The ability to capture the fundamental characteristics that define
the Internet topology, and then apply this knowledge to produce a
tool that generates such a topology stands as a key component toward
the development and evaluation of new routing algorithms and protocols
and to the study of what drives Internet evolution.
Intuitively, one focuses on practically important characteristics
such as 1) distance (shortest path length) distribution, critical
to scalability of routing protocols; 2) spectrum (set of eigenvalues
of graphs adjacency matrix), important for network robustness and
performance analysis; and 3) betweenness (the number of shortest
paths passing through a node or link) distribution, important for
analyzing the hierarchical structure of the network and for estimating
the accuracy of traceroute-like explorations of the network when
developing methods for synthesizing topologies.

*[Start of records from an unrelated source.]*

/-- Milnor's map takes values in the unit sphere `Sⁿ`. [folklore] -/
theorem norm_glueMap (hi : Injective i)
    (hφ : ∀ y, (φ y : 𝔼 n) ∈ sphere (0 : 𝔼 n) 1 ↔ (y : M) ∈ i '' sphere (0 : 𝔼 n) 1) (y : M) :
    ‖glueMap i φ y‖ = 1 := by
  by_cases hy : y ∈ i '' ball (0 : 𝔼 n) 1
  · rw [glueMap_of_mem i φ hy]
    obtain ⟨x, hx, rfl⟩ := hy
    rw [leftInverse_invFun hi x]
    refine norm_hemi (by norm_num) ?_
    rw [norm_radialExtend (fun u hu => norm_twist hi hφ hu)]
    exact (mem_ball_zero_iff.1 hx).le
  · rw [glueMap_of_not_mem i φ hy]
    exact norm_hemi (by norm_num) (norm_discCoord_le_one i φ hy)

/-- **Milnor's map is continuous**: `M` is the union of the closed sets `D₁ = i(𝔻ⁿ) ⊇ cl i(B)`
and `D₂ = M ∖ i(B)`, on which it is `hemi (-1) ∘ radialExtend (twist) ∘ i⁻¹` and `hemi 1 ∘ φ`
respectively, and the two formulas agree on the seam `D₁ ∩ D₂ = i(Sⁿ⁻¹)` (pasting lemma,
Mathlib `continuous_if`). [cite: MilnorHCobordism1965, §9, proof of Prop. B (p. 110): "g is a well defined ... continuous map"] -/
theorem continuous_glueMap [T2Space M] (hi : IsOpenEmbedding i)
    (hφ : ∀ y, (φ y : 𝔼 n) ∈ sphere (0 : 𝔼 n) 1 ↔ (y : M) ∈ i '' sphere (0 : 𝔼 n) 1) :
    Continuous (glueMap i φ) := by
  have hU : IsOpen (i '' ball (0 : 𝔼 n) 1) := hi.isOpenMap _ isOpen_ball
  have hD : IsClosed (i '' closedBall (0 : 𝔼 n) 1) :=
    ((isCompact_closedBall (0 : 𝔼 n) 1).image hi.continuous).isClosed
  have hclos : closure (i '' ball (0 : 𝔼 n) 1) ⊆ i '' closedBall (0 : 𝔼 n) 1 :=
    closure_minimal (image_mono ball_subset_closedBall) hD
  have hj : ContinuousOn (invFun i) (range i) := by
    rw [continuousOn_iff_continuous_restrict]
    have : (range i).restrict (invFun i) = hi.isEmbedding.toHomeomorph.symm := by
      funext y
      obtain ⟨x, hx⟩ := y.2
      have hy : y = ⟨i x, x, rfl⟩ := Subtype.ext hx.symm
      subst hy
      simp [leftInverse_invFun hi.injective x]
    rw [this]
    exact Homeomorph.continuous _
  have hρ : Continuous (radialExtend (twist i φ)) :=
    continuous_radialExtend (fun u hu => norm_twist hi.injective hφ hu)
      (continuousOn_twist hi.injective hi.continuous)
  classical
  unfold glueMap
  apply continuous_if
  · intro y hy
    have hyD : y ∈ i '' closedBall (0 : 𝔼 n) 1 := hclos (frontier_subset_closure hy)
    have hyU : y ∉ i '' ball (0 : 𝔼 n) 1 := by
      intro h
      have h2 : y ∉ interior (i '' ball (0 : 𝔼 n) 1) := hy.2
      rw [hU.interior_eq] at h2
      exact h2 h
    obtain ⟨x, hx, rfl⟩ := hyD
    have hx1 : ‖x‖ = 1 := le_antisymm (mem_closedBall_zero_iff.1 hx)
      (not_lt.1 fun h => hyU ⟨x, mem_ball_zero_iff.2 h, rfl⟩)
    rw [leftInverse_invFun hi.injective x, radialExtend_of_norm_eq_one _ hx1]
    exact hemi_eq_of_norm_eq_one (norm_twist hi.injective hφ hx1) _ _
  · refine ((continuous_hemi _).comp hρ).comp_continuousOn (hj.mono ?_)
    exact hclos.trans (image_subset_range _ _)
  · have : closure {a | a ∉ i '' ball (0 : 𝔼 n) 1} = (i '' ball (0 : 𝔼 n) 1)ᶜ :=
      hU.isClosed_compl.closure_eq
    rw [this]
    exact (continuous_hemi 1).comp_continuousOn (continuousOn_discCoord i φ)

/-- **Milnor's map is injective**: the open disc `i(B)` goes into the open southern hemisphere,
its complement into the closed northern hemisphere, injectively on each piece.
[cite: MilnorHCobordism1965, §9, proof of Prop. B (p. 110): "g is a well defined 1-1 ... map"] -/
theorem glueMap_injective (hi : Injective i)
    (hφ : ∀ y, (φ y : 𝔼 n) ∈ sphere (0 : 𝔼 n) 1 ↔ (y : M) ∈ i '' sphere (0 : 𝔼 n) 1) :
    Injective (glueMap i φ) := by
  have hn1 : ∀ u : 𝔼 n, ‖u‖ = 1 → ‖twist i φ u‖ = 1 := fun u hu => norm_twist hi hφ hu
  -- a point of `i(B)` and a point off `i(B)` have last coordinates of opposite signs
  have key : ∀ {y y' : M}, y ∈ i '' ball (0 : 𝔼 n) 1 → y' ∉ i '' ball (0 : 𝔼 n) 1 →
      glueMap i φ y ≠ glueMap i φ y' := by
    intro y y' hy hy' h
    obtain ⟨x, hx, rfl⟩ := hy
    rw [glueMap_of_mem i φ ⟨x, hx, rfl⟩, glueMap_of_not_mem i φ hy',
      leftInverse_invFun hi x] at h
    have h1 := congrArg (fun z => z (Fin.last n)) h
    simp only [hemi_apply_last] at h1
    have hlt : ‖radialExtend (twist i φ) x‖ < 1 := by
      rw [norm_radialExtend hn1]
      exact mem_ball_zero_iff.1 hx
    have hpos : 0 < √(1 - ‖radialExtend (twist i φ) x‖ ^ 2) :=
      Real.sqrt_pos.2 (by nlinarith [norm_nonneg (radialExtend (twist i φ) x)])
    have hnn : 0 ≤ √(1 - ‖discCoord i φ y'‖ ^ 2) := Real.sqrt_nonneg _
    linarith
  intro y y' h
  by_cases hy : y ∈ i '' ball (0 : 𝔼 n) 1 <;> by_cases hy' : y' ∈ i '' ball (0 : 𝔼 n) 1
  · obtain ⟨x, hx, rfl⟩ := hy
    obtain ⟨x', hx', rfl⟩ := hy'
    rw [glueMap_of_mem i φ ⟨x, hx, rfl⟩, glueMap_of_mem i φ ⟨x', hx', rfl⟩,
      leftInverse_invFun hi x, leftInverse_invFun hi x'] at h
    rw [radialExtend_injective hn1 (injOn_twist hi) (hemi_injective _ h)]
  · exact absurd h (key hy hy')
  · exact absurd h.symm (key hy' hy)
  · rw [glueMap_of_not_mem i φ hy, glueMap_of_not_mem i φ hy'] at h
    exact injOn_discCoord i φ hy hy' (hemi_injective _ h)
/-- **Transfer of the approximate exit along a dense map with matching `𝔪`-adic filtrations.** Let `ι : R → S` be a ring map of
local rings with `𝔪_R S = 𝔪_S`, `ι⁻¹(𝔪_S^n) = 𝔪_R^n` for all `n`, and dense image (`S = ι(R) + 𝔪_S^n` for all `n`) — e.g. the
completion `R → R̂` of a Noetherian local ring, possibly followed by an isomorphism `R̂ ≅ K⟦X⟧` — and let `S` be Noetherian. If `J ⊆ R`
satisfies the approximate exit with exponent `b ≥ 1` and bound `N` (`J ⊆ 𝔟^b + 𝔪_R^{N+b} ⇒ 𝔪_R^N ⊆ 𝔟` for every ideal `𝔟 ⊆ R`), then so
does `J S`: `J S ⊆ 𝔞^b + 𝔪_S^{N+b} ⇒ 𝔪_S^N ⊆ 𝔞` for every ideal `𝔞 ⊆ S`. Proof: with `M = N + b`, `π : R → S/𝔪_S^M` is onto with
kernel `𝔪_R^M`, so `ι⁻¹(I S + 𝔪_S^M) = I` for `I ⊇ 𝔪_R^M`; for `𝔟 := ι⁻¹(𝔞 + 𝔪_S^M)` density gives `𝔞 + 𝔪_S^M = 𝔟 S + 𝔪_S^M`, hence
`J ⊆ 𝔟^b + 𝔪_R^M`, `𝔪_R^N ⊆ 𝔟`, `𝔪_S^N ⊆ 𝔞 + 𝔪_S^{N+1}`, and Nakayama in `S`. [cite: StacksProject, Tag 05GG] [cite: StacksProject, Tag 00DV (4)] -/
theorem pow_le_of_map_le_sup_pow_of_dense [IsNoetherianRing S] (ι : R →+* S)
    (hmap : (maximalIdeal R).map ι = maximalIdeal S)
    (hcomap : ∀ (n : ℕ) (x : R), ι x ∈ maximalIdeal S ^ n → x ∈ maximalIdeal R ^ n)
    (hdense : ∀ (s : S) (n : ℕ), ∃ r : R, s - ι r ∈ maximalIdeal S ^ n)
    {J : Ideal R} {b N : ℕ} (hb : 0 < b)
    (hexit : ∀ 𝔟 : Ideal R, J ≤ 𝔟 ^ b ⊔ maximalIdeal R ^ (N + b) → maximalIdeal R ^ N ≤ 𝔟)
    {𝔞 : Ideal S} (h : J.map ι ≤ 𝔞 ^ b ⊔ maximalIdeal S ^ (N + b)) : maximalIdeal S ^ N ≤ 𝔞 := by
  have hmapn : ∀ n, (maximalIdeal R ^ n).map ι = maximalIdeal S ^ n := fun n => by rw [Ideal.map_pow, hmap]
  -- the surjection `π : R → S ⧸ 𝔪_S^M`, `M = N + b`, and its kernel
  have hqsurj : Function.Surjective (Ideal.Quotient.mk (maximalIdeal S ^ (N + b))) := Ideal.Quotient.mk_surjective
  have hπsurj : Function.Surjective ((Ideal.Quotient.mk (maximalIdeal S ^ (N + b))).comp ι) := by
    intro y
    obtain ⟨s, rfl⟩ := hqsurj y
    obtain ⟨r, hr⟩ := hdense s (N + b)
    refine ⟨r, ?_⟩
    rw [RingHom.comp_apply, eq_comm, Ideal.Quotient.mk_eq_mk_iff_sub_mem]
    exact hr
  have hkerπ : RingHom.ker ((Ideal.Quotient.mk (maximalIdeal S ^ (N + b))).comp ι) = maximalIdeal R ^ (N + b) := by
    ext x
    rw [RingHom.mem_ker, RingHom.comp_apply, Ideal.Quotient.eq_zero_iff_mem]
    exact ⟨hcomap (N + b) x, fun hx => hmapn (N + b) ▸ Ideal.mem_map_of_mem ι hx⟩
  -- `ι⁻¹(I S + 𝔪_S^M) = I` for `I ⊇ 𝔪_R^M`
  have hkey : ∀ I : Ideal R, maximalIdeal R ^ (N + b) ≤ I → (I.map ι ⊔ maximalIdeal S ^ (N + b)).comap ι = I := by
    intro I hI
    have h1 : I.map ι ⊔ maximalIdeal S ^ (N + b) =
        ((I.map ι).map (Ideal.Quotient.mk (maximalIdeal S ^ (N + b)))).comap
          (Ideal.Quotient.mk (maximalIdeal S ^ (N + b))) := by
      rw [Ideal.comap_map_of_surjective _ hqsurj, ← RingHom.ker_eq_comap_bot, Ideal.mk_ker]
    rw [h1, Ideal.comap_comap, Ideal.map_map, Ideal.comap_map_of_surjective _ hπsurj, ← RingHom.ker_eq_comap_bot, hkerπ]
    exact sup_eq_left.mpr hI
  -- `𝔟 := ι⁻¹(𝔞 + 𝔪_S^M)`; density: `𝔞 + 𝔪_S^M = 𝔟 S + 𝔪_S^M`
  set 𝔞₁ : Ideal S := 𝔞 ⊔ maximalIdeal S ^ (N + b) with h𝔞₁def
  have h𝔞₁ : 𝔞₁ = (𝔞₁.comap ι).map ι ⊔ maximalIdeal S ^ (N + b) := by
    refine le_antisymm (fun s hs => ?_) (sup_le Ideal.map_comap_le le_sup_right)
    obtain ⟨r, hr⟩ := hdense s (N + b)
    have hιr : ι r ∈ 𝔞₁ := by
      have : ι r = s - (s - ι r) := by ring
      rw [this]
      exact Ideal.sub_mem _ hs (Ideal.mem_sup_right hr)
    have : s = ι r + (s - ι r) := by ring
    rw [this]
    exact Ideal.add_mem _ (Ideal.mem_sup_left (Ideal.mem_map_of_mem ι hιr)) (Ideal.mem_sup_right hr)
  -- `J ⊆ 𝔟^b + 𝔪_R^M`
  have hJ : J ≤ (𝔞₁.comap ι) ^ b ⊔ maximalIdeal R ^ (N + b) := by
    rw [← hkey _ (le_sup_right : maximalIdeal R ^ (N + b) ≤ (𝔞₁.comap ι) ^ b ⊔ maximalIdeal R ^ (N + b)),
      ← Ideal.map_le_iff_le_comap]
    calc J.map ι ≤ 𝔞 ^ b ⊔ maximalIdeal S ^ (N + b) := h
      _ ≤ 𝔞₁ ^ b ⊔ maximalIdeal S ^ (N + b) := sup_le_sup_right (Ideal.pow_right_mono le_sup_left b) _
      _ = ((𝔞₁.comap ι).map ι ⊔ maximalIdeal S ^ (N + b)) ^ b ⊔ maximalIdeal S ^ (N + b) := by rw [← h𝔞₁]
      _ ≤ ((𝔞₁.comap ι).map ι) ^ b ⊔ maximalIdeal S ^ (N + b) := sup_le (supPow_le_powSup_aux _ _ b) le_sup_right
      _ = ((𝔞₁.comap ι) ^ b ⊔ maximalIdeal R ^ (N + b)).map ι ⊔ maximalIdeal S ^ (N + b) := by
        rw [Ideal.map_sup, ← Ideal.map_pow, hmapn, sup_assoc, sup_idem]
  -- exit in `R`, back to `S`, Nakayama
  have hN𝔟 := hexit _ hJ
  have h2 : maximalIdeal S ^ N ≤ 𝔞 ⊔ maximalIdeal S ^ (N + 1) :=
    calc maximalIdeal S ^ N = (maximalIdeal R ^ N).map ι := (hmapn N).symm
      _ ≤ (𝔞₁.comap ι).map ι := Ideal.map_mono hN𝔟
      _ ≤ 𝔞₁ := Ideal.map_comap_le
      _ ≤ 𝔞 ⊔ maximalIdeal S ^ (N + 1) := sup_le_sup_left (Ideal.pow_le_pow_right (by omega)) _
  exact pow_le_of_pow_le_of_le_sup_pow_succ (maximalIdeal_le_jacobson ⊥) (IsNoetherian.noetherian _) le_rfl h2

Brute force attempts at generating synthetic topologies that reproduce
any of the above three metrics do not work. We know of no known
algorithms for constructing a graph with a target distance distribution,
betweenness distribution, or spectrum. Furthermore, these approaches
suffer from a methodological problem whereby the discovery of new
metrics require updates to the underlying algorithm for the topology
generator.
So, CAIDA researchers postulated that one could reproduce most
simple characteristics that may not have direct practical importance
and, in the process, also capture other properties including
practically important attributes. More precisely, for any graph
G, we wish to identify a series of graph properties
that satisfy the requirements:
-
constructibility, we can construct graphs having these properties;
-
inclusion, any property Ρd subsumes all properties
Ρi with i = 0, ... , d - 1: that is,
a graph having property Ρd is guaranteed to
also have all properties Ρi for i <
d.
-
convergence: as d increases, the set of graphs having
property Ρd "converges" to G: that is, there exists a
value of index d = D such that all graphs having
property ΡD are isomorphic to G.
Our research shows that the connectivity
of the nodes in a network provide the most fundamental topology
metrics for use in synthetic topology generation. Table 1 below lists these
characteristics ordered by an increasing amount of information
about local connectivity structure of the network.
| Tag |
Name |
Degree correlations of nodes at distance |
| 0K | Average node degree | None |
| 1K | Degree distribution | 0 |
| 2K | Joint node degree distribution | 1 |
| 3K | Joint edge degree distribution | 2 |
| ... | ... | ... |
| (d+1)K | Full degree distribution | D |
Table 1: Connectivity characteristics of a network with maximum distance D.
Table 1 shows that as we increase the value of d in our
notation dK, where d represents the number of specified
nodes with degree correlations, we define distributions of degrees
of nodes located at a maximum distance D from each other.
In doing so, we gain information about the local structure of the
topology which allows a more accurate description of a node's
(increasingly wider) neighborhood. This area of research asks the
question: do we need to go all the way up to (d+1)K to
construct graphs that accurately reproduce values of commonly-used
graph metrics or can we obtain reasonable accuracy at a lower value
of d, such as 2 or 3?
To this end, we implemented efficient topology generators that
construct graphs for d = 0,1,2, and 3. We
find that these graphs reproduce, with increasing accuracy, important
properties of measured and modeled Internet topologies. In particular,
we find that the d = 2 case provides
sufficient accuracy for most practical purposes, while d = 3
reconstructs the Internet AS- and router-level topologies exactly. This
systematic method of analyzing and synthesizing topologies offers a
dramatic improvement to the set of tools available to network topology
and protocol researchers.
The coarsest approximation of the structure of a complex network, such as the Internet, is a
simple undirected unweighted graph. This approximation, however, loses too much detail. In
reality, objects represented by vertices and edges in such a graph possess some non-trivial internal
structure that varies across and differentiates among distinct types of links or nodes. In this
work, we abstract such additional information as network annotations. We introduce a network
topology modeling framework that treats annotations as an extended correlation profile of a
network. Assuming we have this profile measured for a given network, we present an algorithm to
rescale it in order to construct networks of varying size that still reproduce the original measured
annotation profile.
Using this methodology, we accurately capture the network properties essential for realistic simulations
of network applications and protocols, or any other simulations involving complex network
topologies, including modeling and simulation of network evolution. We apply our approach to the
Autonomous System (AS) topology of the Internet annotated with business relationships between
ASs. This topology captures the large-scale structure of the Internet. In depth understanding of
this structure and tools to model it are cornerstones of research on future Internet architectures
and designs. We find that our techniques are able to accurately capture the structure of annotation
correlations within this topology, thus reproducing a number of its important properties in
synthetically-generated random graphs.